You'd probably get a boost from a newer driver (to enable coopmat2), but the pp numbers seem slow for coopmat1.

👤 ikawrakow replied the 2025-07-01 at 14:54:36:
Yes, this is a release build. @ubergarm is getting in the range of 3000 t/s for LlaMA-7B on his RX 7900 XTX, so same ball park.


👤 jeffbolznv replied the 2025-07-01 at 14:53:29:

What's the llama-bench equivalent of the N_KV column in that table? Is it -d? I see a big difference between coopmat1 and coopmat2 with large depth.

👤 ikawrakow replied the 2025-07-01 at 15:00:56:
I haven't looked into mainline llama.cpp, but the sweep-bench here adds N_KV tokens to the KV cache, and then runs a batch of a given size (1024 tokens in the above example), and generates a given number of new tokens (256 in the example). Time is measured for both, and resulting tokens/second is printed. The KV cache is increased gradually in a sweep, which corresponds to a typical experience of a user interacting with an LLM. I don't know what the -d option in mainline does (I think it is a relatively recent addition), that's why I have a port of sweep-bench to mainline llama.cpp to be able to run direct (and more meaningful) comparisons than -p 512 or -n 128).

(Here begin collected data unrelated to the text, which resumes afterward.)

import Mathlib
import Literature.Computability.Complexity.RandomKSatEnsembleOGP
import Summits.PneNP.PneNP.Theorems.OverlapGapAlgebraSearchHardWindowChainMassBasic

/-!
# Route OverlapGapAlgebra, crux `SearchHardWindow` (stmt-PneNP-2460): union bound for the chain mass

For the `ε`-resampling Markov chain on a finite product space `ι → Γ` (Huang–Sellke 2025 §3.3.2;
vocabulary `resampleKernel`, `resampleChainMass` of
`Literature/Computability/Complexity/RandomKSatEnsembleOGP.lean`) the mass of an event `E` on paths
is the finite weighted count
`resampleChainMass ε K E = (Σ_y (∏_{t<K} P_ε(y t, y (t+1))) · [E (t ↦ y (min t K))]) / #(ι → Γ)`,
the sum ranging over `y : Fin (K+1) → ι → Γ`.

`stub_chainMassUnion` is the finite union bound `mass(∃ x, E x) ≤ Σ_x mass(E x)` over a finite index
type `X`, used by the first-moment step (the CHAOS lemma, Huang–Sellke 2025 Lemma 3.23) of line
`Sketch`: after pulling the division and the sum over `x` through (`Finset.sum_div`,
`Finset.sum_comm`, `Finset.mul_sum`) it is, for each path `y`, the indicator inequality
`[∃ x, E x z] ≤ Σ_x [E x z]` (a witness contributes a term `1` to a sum of nonnegative terms)
multiplied by the nonnegative path weight (`cmb_pathWeight_nonneg` of
`Theorems/OverlapGapAlgebraSearchHardWindowChainMassBasic.lean`, valid for `0 ≤ ε ≤ 1`).
-/

set_option linter.dupNamespace false -- `Summit.PneNP.PneNP.…`: summit = sub-problem

namespace Summit.PneNP.PneNP.Theorems

open Finset
open Literature.Computability.Complexity
open scoped Classical

/-- Indicator union bound over a finite type: `[∃ x, p x] ≤ Σ_x [p x]` (any `Decidable`
instances). If the `∃` holds with witness `x₀`, the right-hand sum of nonnegative indicators is at
least its `x₀` term `1`; otherwise the left side is `0`. -/
theorem cmu_ite_exists_le_sum {X : Type*} [Fintype X] {p : X → Prop} {hp : ∀ x, Decidable (p x)}
    {hex : Decidable (∃ x, p x)} :
    @ite ℝ (∃ x, p x) hex 1 0 ≤ ∑ x, @ite ℝ (p x) (hp x) 1 0 := by
  have hnn : ∀ x ∈ (Finset.univ : Finset X), (0 : ℝ) ≤ @ite ℝ (p x) (hp x) 1 0 := fun x _ => by
    split_ifs <;> norm_num
  by_cases h : ∃ x, p x
  · obtain ⟨x₀, hx₀⟩ := h
    rw [if_pos ⟨x₀, hx₀⟩]
    calc (1 : ℝ) = @ite ℝ (p x₀) (hp x₀) 1 0 := by rw [if_pos hx₀]
      _ ≤ ∑ x, @ite ℝ (p x) (hp x) 1 0 :=
        Finset.single_le_sum (f := fun x => @ite ℝ (p x) (hp x) 1 0) hnn (Finset.mem_univ x₀)
  · rw [if_neg h]
    exact Finset.sum_nonneg hnn

/-- **Union bound for the chain mass** of the `ε`-resampling chain (`0 ≤ ε ≤ 1`): over a finite
index type `X`, `resampleChainMass ε K (∃ x, E x ·) ≤ Σ_x resampleChainMass ε K (E x)`. The path
weights `∏_{t<K} P_ε(y t, y (t+1))` are nonnegative, so the bound is the pathwise indicator
inequality `[∃ x, E x z] ≤ Σ_x [E x z]` summed against them. -/
theorem stub_chainMassUnion {ι Γ X : Type*} [Fintype ι] [DecidableEq ι] [Fintype Γ] [DecidableEq Γ]
    [Nonempty Γ] [Fintype X] (ε : ℝ) (hε0 : 0 ≤ ε) (hε1 : ε ≤ 1) (K : ℕ)
    (E : X → (ℕ → ι → Γ) → Prop) :
    resampleChainMass ε K (fun z => ∃ x, E x z) ≤ ∑ x, resampleChainMass ε K (E x) := by
  unfold resampleChainMass
  rw [← Finset.sum_div]
  refine div_le_div_of_nonneg_right ?_ (Nat.cast_nonneg _)
  rw [Finset.sum_comm]
  refine Finset.sum_le_sum fun y _ => ?_
  rw [← Finset.mul_sum]
  exact mul_le_mul_of_nonneg_left cmu_ite_exists_le_sum (cmb_pathWeight_nonneg ε hε0 hε1 K y)

end Summit.PneNP.PneNP.Theorems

👤 jeffbolznv replied the 2025-07-01 at 15:14:47:
OK. I think these are basically the same parameter.

I see much better (>2x) performance for large KV with coopmat2, and I think this is because it's doing more rows at a time (64 vs 16). It might be possible to improve this for the coopmat1 path, but it may start running into register limits, hard to say. For an NV GPU, you should just update to a recent driver (r575) and you'll get the improved performance automatically.

👤 ikawrakow replied the 2025-07-01 at 15:28:31:

you should just update to a recent driver (r575) and you'll get the improved performance automatically.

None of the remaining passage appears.